In other times, the incipit alone would have been enough to put me in a bad mood: “Any discussion of what’s wrong with Italian politics eventually leads to the question of what’s wrong with the country’s media.” What? Even a tipsy Machiavelli would refute such a start! The only political scenario that would actually worry me within the Repubblica’s territory would, in fact, be one that would not appear wrong to the naked eye! I actually think that we have more than enough of perfect systems. And the results obtained are still standing in front of everybody’s eyes, from East to West. I do not even think that Italian politics, by themselves, are actually sicker than those of any other free country. Unless now Washington plans to convince us that the hawks have retired. How could the option be considered when the effects of “The Madoff Cyclone” still ache?
Unfortunately for us, our problems are far more complex than a mere “wrong-policy”, not mentioning that, to list them all would require much more than just a catchy incipit.
In other times, even the unfailing litany of the Italians who do not read while the surrounding world shines with its own intellectual joy would have made me nervous. Today, I will restrict myself to conclude that, maybe, I was the only one to ever watch, via satellite, dull overseas games and reality shows presenting individuals whose IQ resulted clearly lower than any of the silicon breasts seen during the last Italian Big Brothel.
In other times, I would have been angered by the superficial analysis, typical of the usual Biannual Report on the Bel Paese published, in turns, by this or that “important” international newspaper.

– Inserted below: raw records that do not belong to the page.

import Summits.QuantumFields.YangMills.Theorems.BalabanUVNodesN19LipschitzLinksDegreeBudgetLog
import Summits.QuantumFields.YangMills.Theorems.BalabanUVNodesN19SingleModeMomentLogFreeBudget

/-!
# YM-DAG node N19 (= NE7 proper) — THE MOMENT-CURRENCY LADDER BUDGET WITH THE RE-BALANCED SCALE (parameters and bookkeeping, ONE logarithm)
# (`L_F = ⌊L∕(12000 log₂L)⌋`, `2^J` the least power of two `≥ 2π²L_F`, log-mass `≤ L∕2`; sup error `≤ 171700·K·d·log₂L∕L`)

Cell `pub-ymgap`, HUMAN RULING D-0062 (Track A) ∕ D-0149 (work-bound push), R141 (C) wider-strategy seat `pub-ymgap-dag-n19-e` (strategy
s3 = ALTERNATIVE CURRENCY), generation g34, module 4 (lineage module 179).  Route `Summits/QuantumFields/YangMills/Theses/BalabanUVNodes.lean`,
cluster item K3⁸ «SpineGivenEndpointR13SepCoPHV» (stmt-QuantumFields-27366); filed `--supports` that item `--as helper` (it proves no registered
stub).  COUNT-NEUTRAL: [bookkeeping] over Mathlib and, BY NAME, module 176 `…N19LipschitzLinksDegreeBudgetLog` (`exists_pow_two_ge_lt`) and module
145 `…N19SingleModeMomentLogFreeBudget` (`exists_order_L`); no laws, no scheme object, no Theses import; NOT a discharge claim.

ROLE IN THE LINEAGE.  Module 170 priced every `K`-Lipschitz link of `Σ_i|x_i|` at `3·10⁶·K·d·log₂²L∕L` for laws with `e^{−L}`-close mixed moments,
with module 145's scale `2^J ≍ √(aL)` (designed for the single mode).  As in module 176 the second-order remainder `Kdπ³L_F∕4^J` of module 155's law
only has to beat the smoothing error `≍ Kd∕L_F`, so `2^J` = the least power of two `≥ 2π²L_F` suffices; then every term of module 155's LOG-MASS is
`≍ L_F·log₂L` (`6πe²a·log(1 + 10a)`, `3πe²a(J+1)log 81`, `h(2^{J+1} − 1)log 81` with `a = 2L_Fπ`, `2^J ≤ 2πa`, `J + 1 ≤ log₂L`, `h ≤ 2.2log₂L`) or
`≤ 0.14L` (`N log 9`, `N = ⌊L∕16⌋`), and the budget `≤ L∕2` closes with `L_F = ⌊L∕(12000 log₂L)⌋` — ONE logarithm.  §1 `logb_le_L20` (`Λ ≥ 20`,
`36000Λ ≤ L`, `100Λ³ ≤ L` for `L ≥ 2^20`), `logmass_le_linear`, `exists_parameters_L1`; §2 `errorBound_L1` (smoothing `170200KdΛ∕L`, second order
`1440KdΛ∕L`, first order `54Kd∕L`, ladder `19Kd∕L`).  The sequel (`…N19LipschitzLinksMomentBudgetLog`) concludes `≤ 3.5·10⁵·K·d·log₂L∕L`.

HONEST FRAMING (binding).  Elementary bookkeeping; constants astronomical, nowhere optimised; NO consumer in the DAG today (the seat's own currency
map); nothing of Bałaban's instantiated; NE7 NOT PRINTED, NOT proved; N19 NOT discharged; count-neutral.  One finite `T⁴` programme at fixed `ε`;
nothing continuum ∕ `ℝ⁴` ∕ OS ∕ mass-gap ∕ Clay.  0 `def` ∕ 0 `sorry`.
-/

noncomputable section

Sometimes I get the feeling that these publications coincide with the Roman Holidays of the professionals that, by the way, write with the deserved-awarded vacation received for their admirable coverage of the American presidential campaign or the Iraq War, or whatever it might be.
In other times, nothing would have been enough to sooth my agitated spirits, not even the fact that at least the foreign author does not avoid including names and surnames in his article. Unfortunately nowadays, all I can say is that Faris is right. His j’accuse concerning the untrustworthiness of the Italian press and his given motivations has my full assent—sight unseen. I am not even interested in looking at any further detail.
To realize that he hit the mark it is enough to see the space that Time’s article –TIME, not the latest provincial journal– has been given on the main national papers: dead silence. Apart from Dagospia (2), naturally! The debate that it should have otherwise triggered was dead before it was even born. All this while under the premise of news worth commenting on, Italian journalism web sites continued to highlight the poisoned darts thrown by the various unknown tabloids, edited in some lost Bronteyish memory Heath.
In conclusion, the morbid and often supernatural dynamics, the unmentionable misdeeds that torment the souls of men and women who live in the “wuthering heights” well suit what Italian journalism offers up. Or better, what the abbess and the prior allow it to offer up. All this while fairly skilled scribes and amanuenses toil within the sacred walls from dawn to dusk—obedient servants to the slightest command. And under command, they dream. Under command, they speak. Under command they laugh, and argue, and battle, and get angry. And under command, they retell their unmentionable misdeeds. The filthy desires…of others. Wuthering scribes indeed!
Rina Brundu
Dublin, 27/08/2009
All rights reserved ©
(1) TIME Magazine, Italy’s Newspapers: Untrusted Sources
By STEPHAN FARIS
(2) A well-known Italian site of gossip and news.